I am the Parent of 3 special needs children, 16, 15, & 13. As I am truly blessed and grateful everyday for their incredible beings, I am also in a constant defense mode. My children have been discriminated against & bullied in the Middletown, NJ school district for the past 10 years. I can’t imagine the day that I will be able to put down my shield & sword as I am sure that I will not no what to do with myself. How can a child of any age be able to stand up for themselves when so many stand against them. I have trouble knowing what is the right course of action, and just a few days ago my son was assaulted in a locker room in which the school’s punishment was to suspend the attacker for two days. How will that punishment teach that other child about what he did wrong? What message are they sending to my son again?
I wish I had all the answer’s but not sword will be put down anytime soon in my situation.

October 25, 2009 at 11:59 am
(2) Michele :

Hi,
I can empathize completely with your article.

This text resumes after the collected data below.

import Summits.HubbardSuperconductivity.HubbardSuperconductivity.Theorems.AnisotropyChordTransferFibre3FinXB2Eval

/-!
# Route `AnisotropyChord` / H0 rotor rung: FIN XB2 row-`N₁` certificate at `L = 25` — cell facts, part `f`

Kernel facts `xbCellAny2 25 (49/50) la lb c = true` (evaluator `…FinXB2Eval`, point wedges recomputed in the same `decide`) for 1 λ-cell(s) of the per-`L` cover
(`…FinXB2Cover.xbCheck2`; cell design: p3 g6 scratch `xb_design2.py`, float mirror `xb_mirror.py` (g5)); assembled in `…FinXB2TwentyFive`.
Prover seat `hubbard-h0-rotor-p3` g6; helper for piece A = stmt-HubbardSuperconductivity-23918 of rung 19089 (`--supports`, helper class).
WHAT THIS IS NOT: nothing here proves superconductivity in the Hubbard model (rotor TARGET as worded stays FALSE, g15 verdict); kernel facts for the FIN certificate of ONE hypothesis (row `N₁`) of ONE conditional reduction.  Tree imports only; no sorry, no new axioms.
-/

set_option linter.dupNamespace false

namespace Summit.HubbardSuperconductivity.HubbardSuperconductivity.Theorems.AnisotropyChord.Transfer.Fibre3

namespace FinXB

set_option maxHeartbeats 4000000 in
/-- kernel fact: cell 20 at `L = 25` (certified, c = (2/5 : ℚ)). [folklore] -/
theorem xb2c25_20 : xbCellAny2 25 (49/50 : ℚ) 201859991164979 224556623921592 (2/5 : ℚ) = true := by
  decide +kernel

end FinXB

end Summit.HubbardSuperconductivity.HubbardSuperconductivity.Theorems.AnisotropyChord.Transfer.Fibre3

I have the unfortunate double edged sword of being a teacher of high school students with autism and having a son, recently diagnosed with Aspergers. The first question asked is why didn’t you get him identified earlier since you know so much?

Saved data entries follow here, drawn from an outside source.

import Literature.MathematicalPhysics.QuantumFieldTheory.Balaban1983to89.B4Thm110RegionLp
import Literature.MathematicalPhysics.QuantumFieldTheory.Balaban1983to89.B4Thm110BoxDerivWalk

/-!
# `Balaban1983to89.B4Thm110RegionLpDeriv` — [Balaban1983RegularityDecay] THEOREM p. 573, INEQUALITY (1.10), DERIVATIVE
# MEMBER `|(D^η_{A,μ}G_k(Ω,A)f)(x)|` FOR A GENERAL REGION `Ω` UNDER THE PRINTED `R₀` RESTRICTION, END TO END, for a
# (1.7)-regular vector field — the probe `P = η^{-1}(E_{xy}[U(A_{xy})] − E_{xx}[1])` through r01 g6's mixed `L^p`
# chain `B4Ineq110LpChain.probe_bound_lp`, first-letter input by the Leibniz rule (2.3) with `|∂^ηh_j| ≤ O(M^{-1})`
# (η-UNIFORM), the cube data of `B4Thm110RegionLp`

statement-level skeleton of published theorems with citation tags; proofs where landed; nothing here is a claim about the Yang–Mills mass gap

CITATION HEADER.  T. Bałaban, *Regularity and decay of lattice Green's functions*, Commun. Math. Phys. **89** (1983)
571–597, doi:10.1007/bf01214744 [Balaban1983RegularityDecay] (cell paper B4; held text
`paper:balaban1983-cmp89-regularity-decay`, journal page = PDF page + 570; pp. 572–573, 575–579).  Unit
`lit-balaban-r01` gen 7 (B4 fold owner), HOME `run/shared/lean/pub/lit-balaban/`, SKELETON row **B4.Thm@573**.
Imports r01 g7 `B4Thm110RegionLp` (the print's `A_j`/`G_k(□_j,A_j)` on a general `Ω`: `atField`, `atGreen`, `boxFld`,
bridging identities, `good_of_R0`, the value member) and p17 g4 `B4Thm110BoxDerivWalk` (the derivative probe algebra:
`probe_mul_mulH` = Leibniz rule (2.3), `fld_probe_mulVec_self/ne`, `row_abs_sum_U_le`); through them r01 g6
`B4Ineq110LpChain.probe_bound_lp`, p35 g6 `B4Eq220CubeField` (Lemma 2.2 (2.17) value AND derivative sup members at
`Ã_j`, (2.20), (2.21)), p35 g5 `B4Eq221HjRegion` (Lemma 2.1's `‖·‖_{2,2}`; the sizes `hsizeR_hZ` of `h_j` on a union of
`K`-blocks: `η^{-1}|h_j(y) − h_j(x)| ≤ s/K`).

WHAT IS PRINTED (verbatim, p. 573). «|(D^η_{A,μ}G_k(Ω, A)f)(x)| ≤ c₀ exp(−δ₀ dist(x, supp f)) ‖f‖_∞, (1.10) for x ∈ Ω,
dist(x, Ω^c) ≥ R₀», `(D^η_{A,μ}φ)(x) = η^{-1}(U(A_{⟨x,x+ηe_μ⟩})φ(x + ηe_μ) − φ(x))` ((1.3) p. 572); p. 575 (2.3)
`D^η_{A,μ}(h_jφ)(x) = h_j(x)(D^η_{A,μ}φ)(x) + (∂^η_μh_j)(x)U(…)φ(x + ηe_μ)`; p. 577 «|∂^ηh_j| ≤ O(M^{-1})».

WHAT THIS MODULE PROVES (all in full).
* §1 `chainLetter` (the chain's letter `K_jG_jh_j` of (2.11) for the print's `A_j`) and **`chain_letter_inputs`**: the
  four per-cube inputs of r01 g6's chain (`γ ≥ ‖G_j‖`, the (2.20) sup letter, the graded (2.21) letters, the
  `‖·‖_{2,2}` letter at every cube) from the inputs in p35's vocabulary (box theorems at the interior cubes, Lemma 2.1
  on `Ω ∩ □̂_j`) — the reusable half of `B4Thm110RegionLp.thm110_value_region_of_inputs`.
* §2 THE DERIVATIVE PROBE ON THE REGION: `cinv_mulVec_apply_of_mem`, `fld_pad_mulVec`, `supN_res_le`, and
  **`probe_atGreen_le`** — for an interior cube `□_j` whose `¾M`-core contains the bond `⟨x, x+e_μ⟩`:
  `‖η^{-1}(E_{xy}[U(A_{xy})] − E_{xx}[1])·G_j‖_{∞→∞} ≤ √N c_D` from the box's derivative sup member
  `‖D^η_{Ã,μ}G_k(□,Ã)Φ‖_∞ ≤ c_D‖Φ‖_∞` (Lemma 2.2 (2.17), `n = 1`).
* §3 **`thm110_deriv_region_of_inputs`** — (1.10) derivative member on `fineDom n Ωc` from the per-cube inputs in
  p35's vocabulary (as in the value member, plus `c_D`), the first-letter input `α_P = √N c_D + (s/K)·N·max(√N c_G, 2)`
  by the Leibniz rule (2.3) with the η-uniform gradient size `η^{-1}|h_j(y) − h_j(x)| ≤ s/K`, `s = (d+1)(sup|h′| + sup|h″|)`
  (`B4Eq221HjRegion.hsizeR_hZ`), every structural hypothesis of `probe_bound_lp` discharged.
* §4 **`thm110_deriv_region`** — THE THEOREM (1.10), derivative member, GENERAL `Ω` under `R₀`, HYPOTHESIS-FREE but for
  the print's own (same `∃K ∃c₀ ∀(c,β) ∃e₁ ∀…` shape as `B4Thm110RegionLp.thm110_value_region`; bond `⟨x, x + e_μ⟩ ⊂ Ω`;
  `R₀`: every unit label within `K(d+3) + 1` of the block of `x` in `Ω`):
  `|(D^η_{A,μ}G_k(Ω,A)f)(x)_i| ≤ c₀·V·e^{−D/(nK)}·‖f‖_∞`, `D^η_{A,μ} = B4Lemma21Region.regionDeriv` (the factor
  `η^{-1}` included — the constant is UNIFORM in `η`), and `thm110_deriv_region_unitBlock`.
HONEST SCOPE.  As `B4Thm110RegionLp` (abelian one-parameter flow, component field, staircase contours, `ℓ^∞` over sites
and colours, the `L²`-comparison `V`; and (v1.1, referee note F3) the cube size `K` = the print's `M` is CHOSEN
existentially after `d`, `N`, the flow's Lipschitz constant, `L` and the windows, so `δ₀ = 1/K`, `R₀ = K(d+3)+1` inherit
that dependence — the print fixes `M` depending on `d` only); forward bond inside `Ω`.  One `abbrev` (`chainLetter`) and theorems; no `Prop`
fact, no `sorry`; axioms standard.  v1.1: docstring clause only, no declaration changed.
-/

namespace Literature.MathematicalPhysics.QuantumFieldTheory.Balaban1983to89.B4Thm110RegionLpDeriv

I have the same answer as all parents-I didn’t want to look or name it.
I too knew that my son was being bullied, held against lockers, grabbed, having his belongings broken,locker tied shut etc…, but my two other children along with G. begged me not to do anything for fear of making things worse. On April 1st last year, one of the bullies friend’s asked G. to write down 10 people he didn’t like, so of course he did as he was asked. The young man wrote “Death List by G.” on it and turned it in. Since then it has been hell on earth. G. was locked in the principal’s office for over 2 1/2 hours unsupervised, arrested as a Columbine Killer etc….
Since that date until now I have been fighting to get an IEP even with a neurologist’s diagnosis and attorney. G. is being treated for adjustment disorder from the trauma. I don’t believe there will come a day when I will be able to put down my sword for G. or my students This has given me a new perspective on parenthood and unconditional love.